Na manhã seguinte, foi confirmado que Sem Medo ficaria provisoriamente responsável por Dolisie. Ele acompanhou o dirigente e o comboio que conduzia André para Brazzaville. Na estação ficaram sabendo da fuga do Ingratidão do Tuga. E como se tratava de um guerrilheiro que atuara na Base, o dirigente deixou claro que esperava que o comandante resolvesse o quanto antes a situação. Outra orientação deixada por ele era sobre a Ondina, que deveria se transferir para o escritório político enquanto não se chegasse a uma decisão sobre o caso.
(...)
O
Comissário Político tratou de ajudar Ondina a transferir suas coisas para o
bureau...
Após despedir-se do dirigente, Sem Medo assumiu o jipe. Ao
seu lado sentou-se Hungo, que era um quadro atuante em Dolisie. Sua vontade era
a de ir para o bar tomar uma cerveja, mas tomou a direção da cadeia...
Perguntou ao camarada como é que o Ingratidão havia escapado.

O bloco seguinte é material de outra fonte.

import Summits.BirchSwinnertonDyer.BirchSwinnertonDyer.Theorems.EisensteinPrimesMazurMCOnCellBTwistbackSubrowPartnerGivenBernoulli
import Summits.BirchSwinnertonDyer.BirchSwinnertonDyer.Theorems.EisensteinPrimesMazurMCOnCellBTwistbackSubrowPartnerGivenPAdicGZ
import HarnessLib

/-!
# Crux 3 `MazurMCOnCellB` (stmt-BirchSwinnertonDyer-19033), line `twistback` v6 — stub 6′ (∃-PARTNER) AT a non-split X2b
# pair `(W, p)`, `K` GIVEN, at EVERY odd `p`, ARBITRARY line characters, PUBLISHED facts only: LEAD g12's Bernoulli-unit
# doors (p659820) `_of_padicGZ` (Disegni 2020 Thm. 2.4 in place of Keller–Yin Thm. E)

Width seat bsd-line-x2-p1-w3 (g11), 2026-08-28 — LEAD g13's WORKER FIT (F1). Sequel of `…TwistbackSubrowPartnerGivenPAdicGZ`
(this seat, p661057) over LEAD g12's `…TwistbackSubrowPartnerGivenBernoulli` (p659820). HONEST FRAMING (cell `bsd-eis`,
run/shared/lean/pub/bsd-eis/): conditional theorems only; named facts BY NAME — the route's `PublishedInputs`
(stmt-…-19037), Disegni 2020 Thm. 4(1) (`padicBSD_rankOne_nonsplitMult`, PUB), Greenberg–Vatsal Thm. (3.11) (`h311`, PUB),
Disegni 2020 Thm. 2.4 (`padicGrossZagier_nonsplitMult`, PUB, p660151) — NO preprint: the two theorems are p659820's
`_of_thmE` doors with `hDD` (Dokchitser) + `hKY` (Keller–Yin Thm. E, PRE) REPLACED by the single `hDGZ`, routed through
`upperPartner_at_of_klFlat_partner_of_padicGZ` (Perrin-Riou's argument with Disegni's `p`-adic Gross–Zagier formula for the
twist's analytic rank). What they give (verdict-g12 §2 (iii), the `K`-GIVEN half of the `p ≠ 3` sub-population): at every
odd `p`, for arbitrary line characters, stub 6′'s clause at `(W, p)` from ONE admissible `K` prime to the levels with the
generalized-Bernoulli UNIT of the twisted character — modulo PUBLISHED facts only; the field SUPPLY with a condition at `p`
stays unprinted for `p ≥ 5` (dead end of record). No `def`, no `sorry`; nothing about any curve is proved unconditionally;
no main conjecture / BSD; 0 cells / labels / stubs / tiers move.

* §1 `upperPartner_at_of_ramifiedOdd_of_bernoulliUnit_of_padicGZ` (FIRST shape: line ramified-odd, `ψ` of any order).
* §2 `upperPartner_at_of_unramifiedEven_of_bernoulliUnit_of_padicGZ` (SECOND shape: line unramified-even, `φ` of any order).

References: [GreenbergVatsal2000] Thm. (1.3), §2 p. 28, §3 Thm. (3.11); [Washington1997] Thm. 4.2, Thm. 5.11;
[Disegni2020] §2.2 Thm. 2.4, §3.2 Thm. 4; [Wuthrich2014] Thm. 16; [PerrinRiou1987] §1.4.
-/

set_option autoImplicit false

-- `Summit.BirchSwinnertonDyer.BirchSwinnertonDyer.…`: the summit and its single sub-problem share a name.
set_option linter.dupNamespace false

noncomputable section

open scoped Classical MatrixGroups ModularForm NumberTheorySymbols

open CongruenceSubgroup WeierstrassCurve NumberField IsDedekindDomain Field DirichletCharacter Rat.HeightOneSpectrum
  Literature.NumberTheory.EllipticCurves Literature.NumberTheory.GaloisRepresentations
  Literature.NumberTheory.EllipticCurves.ModularForms Literature.NumberTheory.QuadraticFields
  Literature.NumberTheory.EllipticCurves.Rank1Residual Literature.NumberTheory.EllipticCurves.Rank1Residual.Typed
  Literature.NumberTheory.EllipticCurves.Wuthrich2014 Literature.NumberTheory.EllipticCurves.GreenbergVatsal2000
  Literature.NumberTheory.EllipticCurves.Disegni2020
  Summit.BirchSwinnertonDyer.Rank1Residual Summit.BirchSwinnertonDyer.Rank1Residual.X2
  Summit.BirchSwinnertonDyer.BirchSwinnertonDyer.Theses
  Summit.BirchSwinnertonDyer.BirchSwinnertonDyer.Theorems.EisensteinPrimesLineWeilRelation
  Summit.BirchSwinnertonDyer.BirchSwinnertonDyer.Theorems.EisensteinPrimesMazurMCOnCellBTwistbackKLFlatPartner
  Summit.BirchSwinnertonDyer.BirchSwinnertonDyer.Theorems.EisensteinPrimesMazurMCOnCellBTwistbackSubrowCarrier
  Summit.BirchSwinnertonDyer.BirchSwinnertonDyer.Theorems.EisensteinPrimesMazurMCOnCellBTwistbackSubrowCarrierEven
  Summit.BirchSwinnertonDyer.BirchSwinnertonDyer.Theorems.EisensteinPrimesMazurMCOnCellBTwistbackPartnerClassNumberLift
  Summit.BirchSwinnertonDyer.BirchSwinnertonDyer.Theorems.EisensteinPrimesLinePsiAtMultiplicativePrime
  Summit.BirchSwinnertonDyer.BirchSwinnertonDyer.Theorems.EisensteinPrimesLinePhiAtMultiplicativePrime
  Summit.BirchSwinnertonDyer.BirchSwinnertonDyer.Theorems.EisensteinPrimesMazurMCOnCellBTwistbackSubrowCarrierBernoulli
  Summit.BirchSwinnertonDyer.BirchSwinnertonDyer.Theorems.EisensteinPrimesMazurMCOnCellBTwistbackSubrowCarrierBernoulliEven
  Summit.BirchSwinnertonDyer.BirchSwinnertonDyer.Theorems.EisensteinPrimesMazurMCOnCellBTwistbackSubrowPartnerGiven
  Summit.BirchSwinnertonDyer.BirchSwinnertonDyer.Theorems.EisensteinPrimesMazurMCOnCellBTwistbackSubrowPartnerGivenPAdicGZ

namespace Summit.BirchSwinnertonDyer.BirchSwinnertonDyer.Theorems.EisensteinPrimesMazurMCOnCellBTwistbackSubrowPartnerGivenBernoulliPAdicGZ

section Given

variable (W : WeierstrassCurve ℚ) [W.IsElliptic] [W.IsGloballyMinimal] (p : ℕ) [Fact p.Prime]

/-! ## §1. FIRST shape (line of `E` ramified-odd), `K` given, PUBLISHED facts only -/

/-- **Stub 6′ (∃-PARTNER) AT `(W, p)`, FIRST shape, the analytic rank DERIVED from PUBLISHED facts** — LEAD g12's
`…SubrowPartnerGivenBernoulli.upperPartner_at_of_ramifiedOdd_of_bernoulliUnit_of_thmE` (p659820) with `hDD` + `hKY` REPLACED by
`hDGZ : padicGrossZagier_nonsplitMult`: the Bernoulli carrier (`exists_klFlatCarrier_twist_of_ramifiedOdd_of_bernoulliUnit`,
`ψ` of ANY order) into this seat's `upperPartner_at_of_klFlat_partner_of_padicGZ` (`(μ_an, λ_an) = (0, 1)` ⟹
`ord_T L_p = 1` ⟹ Perrin-Riou + Disegni Thm. 2.4 ⟹ `r_an = 1`). Inputs BY NAME: `PublishedInputs`, Disegni Thm. 4(1), GV
Thm. (3.11), Disegni Thm. 2.4 — all PUBLISHED. [cite: GreenbergVatsal2000, §3 Thm. (3.11) (p. 43)]
[cite: Disegni2020, §2.2 Thm. 2.4 and §3.2 Thm. 4] [cite: Wuthrich2014, Thm. 16 (p. 397)] -/
theorem upperPartner_at_of_ramifiedOdd_of_bernoulliUnit_of_padicGZ (hP : EisensteinPrimes.PublishedInputs)
    (hDis : padicBSD_rankOne_nonsplitMult) (h311 : thm311_hasUnitContent_iff_and_order_eq_of_lineRamifiedEven)
    (hDGZ : padicGrossZagier_nonsplitMult)
    (hc : X2.CellB W p) (hns : ¬ W.HasSplitMultiplicativeReductionAtPrime p)
    {Φ₀ : AddSubgroup (geomTorsion W (p : ℤ))} (hΦ : IsRationalLine W p Φ₀)
    (hram : ¬ LineUnramifiedAt W p Φ₀) (hodd : LineOdd W p Φ₀)
    {m : ℕ} [NeZero m] (φ : DirichletCharacter (ZMod p) m) {d : ℕ} [NeZero d]
    (ψ : DirichletCharacter (ZMod p) d) (hφ : φ.IsPrimitive) (hψ : ψ.IsPrimitive) (hpm : p ∣ m)
    (hpd : ¬ p ∣ d)
    (hφ0 : ∀ (σ : absoluteGaloisGroup ℚ), ∀ P ∈ Φ₀,
      σ • P = (φ ((modNCyclotomicCharacter ℚ m σ : (ZMod m)ˣ) : ZMod m)).val • P)
    (hψ0 : ∀ (σ : absoluteGaloisGroup ℚ) (P : geomTorsion W (p : ℤ)),
      σ • P - (ψ ((modNCyclotomicCharacter ℚ d σ : (ZMod d)ˣ) : ZMod d)).val • P ∈ Φ₀)
    (S₀ : Finset (HeightOneSpectrum (𝓞 ℚ))) (hS₀p : ∀ v ∈ S₀, ((p : ℕ) : 𝓞 ℚ) ∉ v.asIdeal)
    (hS : ∀ v : HeightOneSpectrum (𝓞 ℚ), v ∉ S₀ → ((p : ℕ) : 𝓞 ℚ) ∉ v.asIdeal → W.HasGoodReductionAt v)
    (hbal : 1 + ∑ v ∈ S₀, delta W p v =
      ∑ v ∈ S₀, ((if φ (Rat.HeightOneSpectrum.natGenerator v : ZMod m) =
            (Rat.HeightOneSpectrum.natGenerator v : ZMod p)
          then sFactor p (Rat.HeightOneSpectrum.natGenerator v) else 0) +
        (if ψ (Rat.HeightOneSpectrum.natGenerator v : ZMod d) =
            (Rat.HeightOneSpectrum.natGenerator v : ZMod p)
          then sFactor p (Rat.HeightOneSpectrum.natGenerator v) else 0)))
    (K : Type) [Field K] [NumberField K] (hK : IsImaginaryQuadratic K)
    (hHN : SatisfiesHeegnerHypothesis (W.conductorNorm ℤ) K) (hHp : SatisfiesHeegnerHypothesis p K)
    (hoddK : Odd (NumberField.discr K)) (hlt : NumberField.discr K < -4)
    {N₀ : ℕ} (hHN₀ : SatisfiesHeegnerHypothesis N₀ K)
    (hS₀N₀ : ∀ v ∈ S₀, Rat.HeightOneSpectrum.natGenerator v ∣ N₀)
    (hmK : m.Coprime (NumberField.discr K).natAbs) (hdK : d.Coprime (NumberField.discr K).natAbs)
    (hB : ‖twistedBernoulli p 1 (d * (NumberField.discr K).natAbs) (fun a : ℕ ↦ teichmullerLift p
        (ψ (a : ZMod d) * ((J((a : ℤ) | (NumberField.discr K).natAbs) : ℤ) : ZMod p))⁻¹)‖ = 1) :
    ∃ (K : Type) (_ : Field K) (_ : NumberField K), IsImaginaryQuadratic K ∧
      SatisfiesHeegnerHypothesis (W.conductorNorm ℤ) K ∧ SatisfiesHeegnerHypothesis p K ∧
      Odd (NumberField.discr K) ∧ NumberField.discr K < -4 ∧
      (W.quadraticTwist (NumberField.discr K : ℚ)).analyticRank = 1 ∧
      ∀ (Wd : WeierstrassCurve ℚ) [Wd.IsElliptic] [Wd.IsGloballyMinimal],
        (∃ C : VariableChange ℚ, C • Wd = W.quadraticTwist (NumberField.discr K : ℚ)) →
        MissingUpperBoundAt Wd p :=
  upperPartner_at_of_klFlat_partner_of_padicGZ hP hDis h311 hDGZ W p hc hns K hK hHN hHp hoddK hlt
    (exists_klFlatCarrier_twist_of_ramifiedOdd_of_bernoulliUnit W p hc.2.1 hns hΦ hram hodd φ ψ hφ hψ hpm hpd hφ0 hψ0
      S₀ hS₀p hS hbal K hK hHp (discr_emod_four_eq_one_of_odd hK.1 hoddK) hlt hHN₀ hS₀N₀ hmK hdK hB)

/-! ## §2. SECOND shape (line of `E` unramified-even), `K` given, PUBLISHED facts only -/

/-- **Stub 6′ (∃-PARTNER) AT `(W, p)`, SECOND shape, the analytic rank DERIVED from PUBLISHED facts** — p659820's
`upperPartner_at_of_unramifiedEven_of_bernoulliUnit_of_thmE` with `hDD` + `hKY` REPLACED by `hDGZ` (the Bernoulli carrier
`exists_klFlatCarrier_twist_of_unramifiedEven_of_bernoulliUnit`, `φ` of ANY order, into `upperPartner_at_of_klFlat_partner_of_padicGZ`).
[cite: GreenbergVatsal2000, §3 Thm. (3.11) and §2 p. 28] [cite: Disegni2020, §2.2 Thm. 2.4 and §3.2 Thm. 4]
[cite: Wuthrich2014, Thm. 16 (p. 397)] -/
theorem upperPartner_at_of_unramifiedEven_of_bernoulliUnit_of_padicGZ (hP : EisensteinPrimes.PublishedInputs)
    (hDis : padicBSD_rankOne_nonsplitMult) (h311 : thm311_hasUnitContent_iff_and_order_eq_of_lineRamifiedEven)
    (hDGZ : padicGrossZagier_nonsplitMult)
    (hc : X2.CellB W p) (hns : ¬ W.HasSplitMultiplicativeReductionAtPrime p)
    {Φ₀ : AddSubgroup (geomTorsion W (p : ℤ))} (hΦ : IsRationalLine W p Φ₀)
    (hunr : LineUnramifiedAt W p Φ₀) (heven : LineEven W p Φ₀)
    {m : ℕ} [NeZero m] (φ : DirichletCharacter (ZMod p) m) {d : ℕ} [NeZero d]
    (ψ : DirichletCharacter (ZMod p) d) (hφ : φ.IsPrimitive) (hψ : ψ.IsPrimitive) (hpm : ¬ p ∣ m)
    (hpd : p ∣ d)
    (hφ0 : ∀ (σ : absoluteGaloisGroup ℚ), ∀ P ∈ Φ₀,
      σ • P = (φ ((modNCyclotomicCharacter ℚ m σ : (ZMod m)ˣ) : ZMod m)).val • P)
    (hψ0 : ∀ (σ : absoluteGaloisGroup ℚ) (P : geomTorsion W (p : ℤ)),
      σ • P - (ψ ((modNCyclotomicCharacter ℚ d σ : (ZMod d)ˣ) : ZMod d)).val • P ∈ Φ₀)
    (S₀ : Finset (HeightOneSpectrum (𝓞 ℚ))) (hS₀p : ∀ v ∈ S₀, ((p : ℕ) : 𝓞 ℚ) ∉ v.asIdeal)
    (hS : ∀ v : HeightOneSpectrum (𝓞 ℚ), v ∉ S₀ → ((p : ℕ) : 𝓞 ℚ) ∉ v.asIdeal → W.HasGoodReductionAt v)
    (hbal : 1 + ∑ v ∈ S₀, delta W p v =
      ∑ v ∈ S₀, ((if φ (Rat.HeightOneSpectrum.natGenerator v : ZMod m) =
            (Rat.HeightOneSpectrum.natGenerator v : ZMod p)
          then sFactor p (Rat.HeightOneSpectrum.natGenerator v) else 0) +
        (if ψ (Rat.HeightOneSpectrum.natGenerator v : ZMod d) =
            (Rat.HeightOneSpectrum.natGenerator v : ZMod p)
          then sFactor p (Rat.HeightOneSpectrum.natGenerator v) else 0)))
    (K : Type) [Field K] [NumberField K] (hK : IsImaginaryQuadratic K)
    (hHN : SatisfiesHeegnerHypothesis (W.conductorNorm ℤ) K) (hHp : SatisfiesHeegnerHypothesis p K)
    (hoddK : Odd (NumberField.discr K)) (hlt : NumberField.discr K < -4)
    {N₀ : ℕ} (hHN₀ : SatisfiesHeegnerHypothesis N₀ K)
    (hS₀N₀ : ∀ v ∈ S₀, Rat.HeightOneSpectrum.natGenerator v ∣ N₀)
    (hmK : m.Coprime (NumberField.discr K).natAbs) (hdK : d.Coprime (NumberField.discr K).natAbs)
    (hB : ‖twistedBernoulli p 1 (m * (NumberField.discr K).natAbs) (fun a : ℕ ↦ teichmullerLift p
        (φ (a : ZMod m) * ((J((a : ℤ) | (NumberField.discr K).natAbs) : ℤ) : ZMod p))⁻¹)‖ = 1) :
    ∃ (K : Type) (_ : Field K) (_ : NumberField K), IsImaginaryQuadratic K ∧
      SatisfiesHeegnerHypothesis (W.conductorNorm ℤ) K ∧ SatisfiesHeegnerHypothesis p K ∧
      Odd (NumberField.discr K) ∧ NumberField.discr K < -4 ∧
      (W.quadraticTwist (NumberField.discr K : ℚ)).analyticRank = 1 ∧
      ∀ (Wd : WeierstrassCurve ℚ) [Wd.IsElliptic] [Wd.IsGloballyMinimal],
        (∃ C : VariableChange ℚ, C • Wd = W.quadraticTwist (NumberField.discr K : ℚ)) →
        MissingUpperBoundAt Wd p :=
  upperPartner_at_of_klFlat_partner_of_padicGZ hP hDis h311 hDGZ W p hc hns K hK hHN hHp hoddK hlt
    (exists_klFlatCarrier_twist_of_unramifiedEven_of_bernoulliUnit W p hc.2.1 hns hΦ hunr heven φ ψ hφ hψ hpm hpd hφ0
      hψ0 S₀ hS₀p hS hbal K hK hHp (discr_emod_four_eq_one_of_odd hK.1 hoddK) hlt hHN₀ hS₀N₀ hmK hdK hB)

end Given

end Summit.BirchSwinnertonDyer.BirchSwinnertonDyer.Theorems.EisensteinPrimesMazurMCOnCellBTwistbackSubrowPartnerGivenBernoulliPAdicGZ

end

Hungo não tinha ideia... Disse que quando o foram ver
pela manhã, já não estava em sua cela. O tipo também não sabia informar a
respeito de quem fazia a guarda. Com certa dificuldade, Sem Medo acendeu um
cigarro e pensou em passar pela escola para trocar umas ideias com o
Comissário. Este sem dúvida seria um excelente conselheiro, mas estava claro
que sua ocupação no momento era outra, e bem pessoal.
(...)
Ao
chegar à cadeia, o comandante foi logo mostrando a credencial que fazia dele o
responsável pelo posto que era ocupado pelo André.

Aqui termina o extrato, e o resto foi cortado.